LDL is required for NLRC3 inflammasome activation in CFs. (A) Immunohistochemical staining of LDL in myocardial samples from a control individual (Con-26354-LV3) and patient with HF (HF-15329-LV2) (scale bar, 10 µm). (B) Pearson analysis of the correlation between LDL and NLRC3 mRNA. (C) Western blot analysis of the expression of LDL and NLRC3 in myocardial samples from control individuals (Con-26353-LV1 and Con-26351-LV1) and patient with HF (HF-15331-LV1). GAPDH was chosen as the internal control. (D) Western blot analysis of the expression of LDL in CFs infected with shLDL and shScr. (E) Reverse transcription-quantitative PCR analysis of NLRC3, IL10 and TNFA mRNA expression in CFs infected with shLDL after LPS stimulation.
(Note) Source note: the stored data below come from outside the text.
import Summits.PneNP.PneNP.Theorems.ChebyshevTracialDesignContainmentReduction
import Summits.PneNP.PneNP.Theorems.ChebyshevTracialDesignPairContainmentEntrywise
import HarnessLib

/-!
# Cell pnp-psdrank, route `ChebyshevTracialDesign`: SCALAR TILTS OF A FIXED DIRECTION, AND FINITE DIRECTION MENUS, ARE PRICED
# for the per-cut statement (PC) and for (CG_1′) with every mask (brick 170; crux `TracialDecayExp20`, stmt-PneNP-19878)

Brick 170 (prover g33; MEMO-36 §1). Notation: `x_p = 1[p ∈ U]`, `π_M` the partner map, `C_v(U) = C^M_v(U) := Σ_p v_p x_p x_{π_M p}` the
pair-containment form, `L_v(U) := Σ_p v_p x_p` the LINEAR form, `W = levelWeight` (or ANY weight with all-rectangle bound `γ` in §1).
MEMO-35 §4 named as the «smallest concrete instance of the open heart» of the amplitude-one rung the direction fields
`v_M = 1_𝓜(M)·(1_A − 1_B)` — a FIXED signed direction `u = 1_A − 1_B` switched on and off by a high-degree SCALAR `h(M) = 1_𝓜(M)` — i.e. the
«tilted NTF» `Σ_{U∈X} Σ_{M∈𝓜} W(U,M)·(N_A(U,M) − N_B(U,M))² ≤ ε`. THIS FILE PRICES THAT WHOLE CLASS with the tree's existing tools:
for `v_M = h(M)·u` one has `C_{v_M}(U) = h(M)·C_u(U,M)` and `L_{v_M}(U) = h(M)·L_u(U)`, and the LINEAR form `L_u(U)` does not depend on
`M`; so in the linear form the per-cut value is `L_u(U)²·Σ_M W(U,M) h(M)²` — a cut-only factor times the `r = 1` design value of the
fractional matching-side function `h²` — whose total positive part over the cuts is a [0,1]-weighted RECTANGLE sum (`≤ γ`, brick 102
`sum_mul_mul_le_of_rectangles`), and brick 101 (`…ContainmentReduction.value_sq_sub_containment_abs_le`, containment ≡ linear form up to
`3n⁴·(Σ|w|)·√P_{D−4}`, two-sided, masks `|f| ≤ 1`) transports the bound to the containment form, per cut, for EVERY field:
* §1 (design-free, any `W` with all-rectangle bound `γ`) `sum_posPart_cut_mul_le_of_rectangles` (positive parts over CUTS of `g(U)·Σ_M W h(M)`
  are a rectangle), `linearForm_sq_le` (`L_u(U)² ≤ n²` for `|u| ≤ 1`), **`perCut_posPart_linear_scalarTilt_le`**:
  `Σ_U (Σ_M W(U,M)·(h(M)L_u(U))²)₊ ≤ n²·γ` for every `|u| ≤ 1`, `|h| ≤ 1`.
* §2 (exact designs, `t = 2c'+1`, `4 ≤ D ≤ 2c'`) **`perCut_posPart_containment_le_linear_add`** / **`perCut_posPart_linear_le_containment_add`**:
  for EVERY field `|v_M(p)| ≤ 1`, the total positive per-cut values of the containment and of the linear form differ by `≤ 3n⁴β`
  (`β := (Σ|w_c|)·√P_{D−4}`) — (PC) may be studied in either form; **`perCut_posPart_scalarTilt_le`**: for `v_M = h(M)·u`,
  `Σ_U (Σ_M W(U,M) C_{h(M)u}(U)²)₊ ≤ n²γ + 3n⁴β`; **`perCut_posPart_menu_le`**: for a field choosing its direction from a finite MENU,
  `v_M = c(M)·u^{ι(M)}` (`ι : PM → κ`, `|c| ≤ 1`, `|u^i| ≤ 1`): `≤ |κ|·(n²γ + 3n⁴β)`.
The (CG_1′) form with every mask `0 ≤ f ≤ G` and the UNCONDITIONAL design corollaries for the crux's balanced Chebyshev designs
(`γ = 20e^{−a·dq n}` by the `r = 1` rung `rectangleDecayExp_all_holds`) are in the companion file `…ScalarTiltFixedDirectionDecay` (170b).
CENSUS CONSEQUENCE (MEMO-36): on MEMO-35 §4's M-DEPENDENCE axis, «scalar tilt `h(M)` (ANY degree, ANY sign pattern of `u`) of a FIXED direction,
or of finitely many directions» is priced with every mask; the toy-scale positive per-cut mass of `1_𝓜·(1_A − 1_B)` (MEMO-35 §8, n ≤ 20) is the
crossing-form remainder of brick 101, vacuous below `D = 4`. What remains open on that axis needs directions that ROTATE with `M` through
`e^{Ω(dq n)}` positions (e.g. `v_M(p) = h(M)·u_p u_{π_M p}`, MEMO-36 §2).
[cite: Rothvoss2017, §2 and Lemma 7 (PDF pp. 6–8)] [cite: Grigoriev2001, Lemma 1.4 (PDF p. 8)] [cite: GriblingDelaatLaurent2019, §5]
[cite: KeevashLifshitz2023, Thm. 1.8]
Stature: support/instrument (kernel lane, no defs, axioms standard). WHAT THIS IS NOT: not (PC) for `M`-rotating directions, no proof or
refutation of `TracialDecayExp20`, nothing on psd rank of P_PM(K_n) beyond the rungs, no P-vs-NP content. Supports stmt-PneNP-19878.
-/

set_option linter.dupNamespace false -- `Summit.PneNP.PneNP.…`: summit = sub-problem (D-0017)

noncomputable section

namespace Summit.PneNP.PneNP.Theorems.ChebyshevTracialDesignScalarTiltFixedDirection

open Finset Literature.Barriers.PneNP Literature.Combinatorics.Optimization
open Summit.PneNP.PneNP.Theorems.ChebyshevTracialDesignContainmentReduction (value_sq_sub_containment_abs_le)
open Summit.PneNP.PneNP.Theorems.ChebyshevTracialDesignPairContainmentEntrywise
  (sum_mul_mul_le_of_rectangles rectBound_nonneg posPart_sum_le)

variable {n : ℕ}

/-! ### §1 Design-free: positive parts over cuts of a tilted rectangle; the linear form of a scalar tilt -/

/-- **Positive parts over the CUTS are a rectangle**: for fixed `g : cuts → [0,1]` and `h : PM → [0,1]` and any weight `W` whose 0/1 rectangle
sums are `≤ γ`, `Σ_U (g(U)·Σ_M W(U,M) h(M))₊ ≤ γ` — take the cut side `g·1[Σ_M W h > 0]` (the cut-side twin of brick 102's
`sum_posPart_mul_le_of_rectangles`). [cite: Rothvoss2017, §2 and Lemma 7 (PDF pp. 6–8)] -/
theorem sum_posPart_cut_mul_le_of_rectangles (W : OddSet n → PMatch n → ℝ) {γ : ℝ}
    (hR : ∀ (A : Finset (OddSet n)) (B : Finset (PMatch n)), ∑ U ∈ A, ∑ M ∈ B, W U M ≤ γ)
    (g : OddSet n → ℝ) (hg : ∀ U, 0 ≤ g U ∧ g U ≤ 1) (h : PMatch n → ℝ) (hh : ∀ M, 0 ≤ h M ∧ h M ≤ 1) :
    ∑ U, max (g U * ∑ M, W U M * h M) 0 ≤ γ := by
  classical
  set s : OddSet n → ℝ := fun U => ∑ M, W U M * h M with hs
  set g' : OddSet n → ℝ := fun U => if 0 < s U then g U else 0 with hg'
  have hg'01 : ∀ U, 0 ≤ g' U ∧ g' U ≤ 1 := fun U => by
    rw [hg']; dsimp only
    split_ifs
    · exact hg U
    · exact ⟨le_rfl, zero_le_one⟩
  have hkey : ∀ U, max (g U * s U) 0 = g' U * s U := fun U => by
    rw [hg']; dsimp only
    by_cases hpos : 0 < s U
    · rw [if_pos hpos, max_eq_left (mul_nonneg (hg U).1 hpos.le)]
    · rw [if_neg hpos, zero_mul, max_eq_right (mul_nonpos_iff.2 (Or.inl ⟨(hg U).1, not_lt.1 hpos⟩))]
  calc ∑ U, max (g U * s U) 0 = ∑ U, g' U * s U := sum_congr rfl fun U _ => hkey U
    _ = ∑ U, ∑ M, W U M * (g' U * h M) := by
        refine sum_congr rfl fun U _ => ?_
        rw [hs, mul_sum]
        exact sum_congr rfl fun M _ => by ring
    _ ≤ γ := sum_mul_mul_le_of_rectangles W hR g' h hg'01 hh

/-- The linear form of a bounded direction on a cut is at most `n` in absolute value: `(Σ_p u_p x_p(U))² ≤ n²` for `|u_p| ≤ 1`. [folklore] -/
theorem linearForm_sq_le (u : Fin n → ℝ) (hu : ∀ p, |u p| ≤ 1) (U : OddSet n) :
    (∑ p, u p * (if p ∈ U.1 then (1 : ℝ) else 0)) ^ 2 ≤ (n : ℝ) ^ 2 := by
  have habs : |∑ p, u p * (if p ∈ U.1 then (1 : ℝ) else 0)| ≤ n := by
    calc |∑ p, u p * (if p ∈ U.1 then (1 : ℝ) else 0)| ≤ ∑ p : Fin n, |u p * (if p ∈ U.1 then (1 : ℝ) else 0)| :=
          abs_sum_le_sum_abs _ _
      _ ≤ ∑ _p : Fin n, (1 : ℝ) := sum_le_sum fun p _ => by
          rw [abs_mul]
          have h1 : |(if p ∈ U.1 then (1 : ℝ) else 0)| ≤ 1 := by split_ifs <;> simp
          exact mul_le_one₀ (hu p) (abs_nonneg _) h1
      _ = n := by simp
  calc (∑ p, u p * (if p ∈ U.1 then (1 : ℝ) else 0)) ^ 2 = |∑ p, u p * (if p ∈ U.1 then (1 : ℝ) else 0)| ^ 2 := (sq_abs _).symm
    _ ≤ (n : ℝ) ^ 2 := pow_le_pow_left₀ (abs_nonneg _) habs 2

/-- **Scalar tilts of a fixed direction, LINEAR form, any weight.** For every weight `W` with all-rectangle bound `γ`, every fixed direction
`|u_p| ≤ 1` and every scalar `|h(M)| ≤ 1` (any degree): `Σ_U (Σ_M W(U,M)·(Σ_p h(M)u_p x_p(U))²)₊ ≤ n²·γ` — per cut the value is
`L_u(U)²·Σ_M W(U,M)h(M)²`, a cut-only factor `≤ n²` times a fractional rectangle value. [cite: Rothvoss2017, §2 and Lemma 7 (PDF pp. 6–8)] -/
theorem perCut_posPart_linear_scalarTilt_le (W : OddSet n → PMatch n → ℝ) {γ : ℝ}
    (hR : ∀ (A : Finset (OddSet n)) (B : Finset (PMatch n)), ∑ U ∈ A, ∑ M ∈ B, W U M ≤ γ)
    (u : Fin n → ℝ) (hu : ∀ p, |u p| ≤ 1) (h : PMatch n → ℝ) (hh : ∀ M, |h M| ≤ 1) :
    ∑ U : OddSet n, max (∑ M : PMatch n, W U M *
        (∑ p, (h M * u p) * (if p ∈ U.1 then (1 : ℝ) else 0)) ^ 2) 0 ≤ (n : ℝ) ^ 2 * γ := by
  classical
  set L : OddSet n → ℝ := fun U => ∑ p, u p * (if p ∈ U.1 then (1 : ℝ) else 0) with hL
  have hL2 : ∀ U, L U ^ 2 ≤ (n : ℝ) ^ 2 := fun U => linearForm_sq_le u hu U
  have hlin : ∀ (M : PMatch n) (U : OddSet n),
      ∑ p, (h M * u p) * (if p ∈ U.1 then (1 : ℝ) else 0) = h M * L U := by
    intro M U
    rw [hL, mul_sum]
    exact sum_congr rfl fun p _ => by ring
  set s : OddSet n → ℝ := fun U => ∑ M, W U M * h M ^ 2 with hs
  have hper : ∀ U : OddSet n, ∑ M : PMatch n, W U M *
      (∑ p, (h M * u p) * (if p ∈ U.1 then (1 : ℝ) else 0)) ^ 2 = L U ^ 2 * s U := by
    intro U
    simp_rw [hlin]
    rw [hs, mul_sum]
    exact sum_congr rfl fun M _ => by ring
  have hh2 : ∀ M, 0 ≤ h M ^ 2 ∧ h M ^ 2 ≤ 1 := fun M =>
    ⟨sq_nonneg _, (sq_le_one_iff_abs_le_one _).2 (hh M)⟩
  have hpos : ∑ U, max (s U) 0 ≤ γ := by
    have h1 := sum_posPart_cut_mul_le_of_rectangles W hR (fun _ => (1 : ℝ)) (fun _ => ⟨zero_le_one, le_rfl⟩)
      (fun M => h M ^ 2) hh2
    simpa only [one_mul] using h1
  calc ∑ U : OddSet n, max (∑ M : PMatch n, W U M *
          (∑ p, (h M * u p) * (if p ∈ U.1 then (1 : ℝ) else 0)) ^ 2) 0
      = ∑ U, max (L U ^ 2 * s U) 0 := sum_congr rfl fun U _ => by rw [hper]
    _ = ∑ U, L U ^ 2 * max (s U) 0 := sum_congr rfl fun U _ => by
        rw [mul_max_of_nonneg _ _ (sq_nonneg (L U)), mul_zero]
    _ ≤ ∑ U, (n : ℝ) ^ 2 * max (s U) 0 :=
        sum_le_sum fun U _ => mul_le_mul_of_nonneg_right (hL2 U) (le_max_right _ _)
    _ = (n : ℝ) ^ 2 * ∑ U, max (s U) 0 := by rw [mul_sum]
    _ ≤ (n : ℝ) ^ 2 * γ := mul_le_mul_of_nonneg_left hpos (by positivity)

/-! ### §2 Exact designs: the containment form of (PC) versus the linear form, per cut, for every field (brick 101) -/

/-- Pointwise bookkeeping: `(b)₊ ≤ (a)₊ + 1[a < b]·(b − a)`. [folklore] -/
theorem posPart_le_posPart_add_ite (a b : ℝ) : max b 0 ≤ max a 0 + (if a < b then (1 : ℝ) else 0) * (b - a) := by
  split_ifs with hlt
  · rw [one_mul]
    exact max_le (by linarith [le_max_left a 0]) (by linarith [le_max_right a 0])
  · rw [zero_mul, add_zero]
    exact max_le_max (not_lt.1 hlt) le_rfl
CFs, cardiac fibroblasts; HF, heart failure; LDL, low-density lipoprotein; LPS, lipopolysaccharide; sh, short hairpin RNA; shScr, scrambled shRNA.

Figure 4.

Inhibition of low-density lipoprotein improves the viability of cardiomyocytes. (A) Reverse transcription-quantitative PCR analysis of NLRC3, IL10 and TNFA mRNA expression in CFs treated with a PCSK9 inhibitor after LPS stimulation. (B) MTT assay was used to determine the viability of neonatal cardiomyocytes cultured with a PCSK9 inhibitor in the presence of LPS-stimulated CF supernatant. (C) Immunostaining of Ki-67 in neonatal cardiomyocytes co-cultured with CFs and treated with a PCSK9 inhibitor (scale bar, 10 µm). (D) Pulse analysis of the viability of neonatal cardiomyocytes co-cultured with CFs and treated with a PCSK9 inhibitor. (E) FCM analysis of the apoptosis of neonatal cardiomyocytes cultured with a PCSK9 inhibitor in the presence or absence of LPS-stimulated CF supernatant. (F) FCM analysis of the apoptosis of neonatal cardiomyocytes cultured in the supernatant of CFs from a mouse model of HF with or without PCSK9 inhibitor treatment. CFs, cardiac fibroblasts; HF, heart failure; LPS, lipopolysaccharide; FCM, flow cytometry; PCSK9, proprotein convertase subtilisin/kexin type 9.